The plaintiffs appealed from the judgment rendered by the trial court dismissing their complaint, with costs, as well as the defendant’s counterclaim of P10,000. The defendant did not appeal.

In their amended complaint, the plaintiffs alleged that their hemp stripping machines, for which they obtained a patent, have the following characteristics: "A stripping head, a horizontal table, a stripping knife supported upon such table, a tapering spindle, a rest holder adjustably secured on the table portion, a lever and means of compelling the knife to close upon the table, a pallet or rest in the bottom of the table, a resilient cushion under such pallet or rest." In spite of the fact that they filed an amended complaint from which the "spindle’ or conical drum, which was the only characteristic feature of the machine mentioned in the original complaint, was eliminated, the plaintiffs insisted that the said part constitutes the essential differences between the machine in question and other machines and it was the principal consideration upon which their patent was issued.

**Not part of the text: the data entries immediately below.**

import Summits.ResolutionOfSingularities.ResolutionOfSingularities.Theorems.FrobeniusLadderFInjectiveMacaulayficationFHalfRowOfProductCentre
import Summits.ResolutionOfSingularities.ResolutionOfSingularities.Theorems.FrobeniusLadderFInjectiveMacaulayficationP2d4BTauKBlowupFull
import HarnessLib

/-!
# F4POS-2 BED ROW 3: the τ-floor of P2d4B is cured by ONE fibre-supported blowing up — the F-half's conclusion at `(4, 2, P2d4B, v, Bl_τ, τ·𝒪)`, UNCONDITIONAL
# (crux `FInjectiveMacaulayfication` stmt-ResolutionOfSingularities-15315, chain w45a; res-L1-w45a-plan-1 RULINGS R18.19 (2) / R18.23 + SEAT TABLE v31.9 «idea-1 bed certs →
# stub-2 bed certs → stub-3 bed rows»; filed by res-L1-w45a-stub-2 g8 in res-L1-w45a-stub-3's absence (end of its generation 9, STATUS l.79990), term announced on STATUS
# before filing; twin of res-L1-w45a-stub-3's `TauFloorP2d4CRow.tauFloor_P2d4C_row` p620828)

[OURS · L1 W4.5a] Support file (`--supports stmt-ResolutionOfSingularities-15315 --as helper`); def-free, unconditional; replaces the role of NO printed item;
NOT a statement of the manuscript; AI-written (AI review is weaker than expert review).

`X = Spec (k[X₀..X₄]/(f))`, `f = X4 ^ 2 + X0 ^ 2 * X4 + X1 ^ 3 + X2 ^ 3 + X3 ^ 5` (P2d4B: `z² + x²z + y³ + u³ + t⁵`, res-L1-w45a-idea-1 FB5-r2/r3 bed specimen (τ-tower FULL at floor 4)), `char k = 2` (any field), `v` = the vertex,
`τ = (x̄, ȳ, ū, t̄², z̄)` = the τ-tower's floor-0 centre (res-L1-w45a-idea-1 FB5-r4 / res-L1-w45a-plan-1 TAU-PROBE). THEN: for EVERY blowing up `g : S′ → Spec 𝒪_{X,v}`
along `τ·𝒪_{X,v}` there is `𝓚 ≠ ⊥` on `S′`, supported over the closed point, ALL of whose blowings up are FULL at every stalk. One term: res-L1-w45a-stub-3's generic
`FHalfRowOfProductCentre.fHalfConclusion_of_affineBlowup_mul` (p618085 §2) on res-L1-w45a-stub-2's product-centre row `P2d4BTauKBlowupFull.hrow_P2d4B` (res-L1-w45a-idea-1's
product certificate f007923aa8f9f827: `Bl_{τ·K} X` FULL at every point, `K` `𝔪`-primary monomial, `𝔪_v ⊆ √K`; `span_tau_ne_bot`, `span_KA_ne_bot`, `span_range_X_le_radical_span_KA`).
CENSUS NOTE (res-L1-w45a-tri-2's lens, as for row 1): the OUTPUT here is an F(4)-iso-currency fact about `(X, v)` with centre `τ·K`; what makes it «F(4)-pos row 3» is
the INPUT legality of `S′ = Bl_τ X` — CM (all charts CI), normal, non-FULL along a positive-dimensional locus — which is res-L1-w45a-idea-1's atlas (`fb5r4/tau/`, evidence level) until typed.
[OURS · certificate instance] [cite: StacksProject, Tag 080A] [cite: GortzWedhorn2020, Prop. 13.92]
-/

-- single-problem summit: the doubled namespace component is forced
set_option linter.dupNamespace false

noncomputable section

open AlgebraicGeometry CategoryTheory Literature.AlgebraicGeometry.Resolution TopologicalSpace IsLocalRing MvPolynomial

namespace Summit.ResolutionOfSingularities.ResolutionOfSingularities.Theorems.FInjectiveMacaulayfication.TauFloorP2d4BRow

open Summit.ResolutionOfSingularities.ResolutionOfSingularities.Theorems.FInjectiveMacaulayfication
open SliceableCentre

/-- ★★★ **F4POS-2 BED ROW 3 (P2d4B), UNCONDITIONAL.** See the module docstring. [OURS · certificate instance] [cite: StacksProject, Tag 080A] -/
theorem tauFloor_P2d4B_row (k : Type) [Field k] [CharP k 2] (f : MvPolynomial (Fin 5) k)
    (hf : f = X 4 ^ 2 + X 0 ^ 2 * X 4 + X 1 ^ 3 + X 2 ^ 3 + X 3 ^ 5)
    (v : Spec (.of (MvPolynomial (Fin 5) k ⧸ Ideal.span {f})))
    (hv : v.asIdeal = Ideal.span (Set.range fun j : Fin 5 => Ideal.Quotient.mk (Ideal.span {f}) (X j))) :
    ∀ (S' : Scheme.{0}) (g : S' ⟶ Spec ((Spec (.of (MvPolynomial (Fin 5) k ⧸ Ideal.span {f}))).presheaf.stalk v)),
      IsBlowup g ((affineBlowup.idealSheaf
        (Ideal.span {Ideal.Quotient.mk (Ideal.span {f}) (X 0), Ideal.Quotient.mk (Ideal.span {f}) (X 1),
          Ideal.Quotient.mk (Ideal.span {f}) (X 2), Ideal.Quotient.mk (Ideal.span {f}) (X 3) ^ 2, Ideal.Quotient.mk (Ideal.span {f}) (X 4)})).comap
        ((Spec (.of (MvPolynomial (Fin 5) k ⧸ Ideal.span {f}))).fromSpecStalk v)) →
      ∃ 𝓚 : S'.IdealSheafData, 𝓚 ≠ ⊥ ∧
        (∀ s ∈ (𝓚.support : Set S'), g.base s = closedPoint ((Spec (.of (MvPolynomial (Fin 5) k ⧸ Ideal.span {f}))).presheaf.stalk v)) ∧
        ∀ (S'' : Scheme.{0}) (π : S'' ⟶ S'), IsBlowup π 𝓚 → ∀ s : S'', FullCl 2 (S''.presheaf.stalk s) := by
  haveI hp : (Ideal.span {f}).IsPrime :=
    (Ideal.span_singleton_prime (P2d4BSpecimen.prime_f k f hf).ne_zero).mpr (P2d4BSpecimen.prime_f k f hf)
  haveI : IsDomain (MvPolynomial (Fin 5) k ⧸ Ideal.span {f}) := Ideal.Quotient.isDomain _
  exact FHalfRowOfProductCentre.fHalfConclusion_of_affineBlowup_mul 2 _ _ (P2d4BTauKBlowupFull.span_tau_ne_bot k f hf)
    (P2d4BTauKBlowupFull.span_KA_ne_bot k f hf) v (by rw [hv]; exact P2d4BTauKBlowupFull.span_range_X_le_radical_span_KA k f)
    (P2d4BTauKBlowupFull.hrow_P2d4B k f hf)

end Summit.ResolutionOfSingularities.ResolutionOfSingularities.Theorems.FInjectiveMacaulayfication.TauFloorP2d4BRow

end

The said plaintiffs sustained their contention on this point even in their printed brief and memorandum filed in this appeal.

During the trial, both parties presented voluminous evidence from which the trial court arrived at the following conclusions:jgc:chanrobles.com.ph

"In considering their machine the plaintiffs did nothing but improve, to a certain degree, those that were already in vogue and in actual use in hemp producing provinces. It cannot be said that they have invented the ’spindle’ inasmuch as this was already known since the year 1909 or 1910. Neither can it be said that they have invented the stripping knife and the contrivance which controls the movement and pressure thereof on the ground that stripping knives together with their control sets were already in actual use in the different stripping machines long before their machines appeared. Neither can it be said that they invented the flywheel because that part or piece thereof, so essential in every machine from time immemorial, was already known and actually employed in hemp stripping machines such as those of Riesgo (Exhibit 4-A), Crumb (Exhibit 1-A), Icsiar (Exhibit A-Suzara), Browne (Exhibit 28-A), McFie, etc., all of which were in use for the benefit of hemp long before the appearance of the plaintiffs’ machines in the market. Much less can it be said that they invented the pedal to raise the knife in order to allow the hemp to be stripped to pass under it, on the ground that the use of such contrivance has, likewise, been known since the invention of the most primitive of hemp stripping machines.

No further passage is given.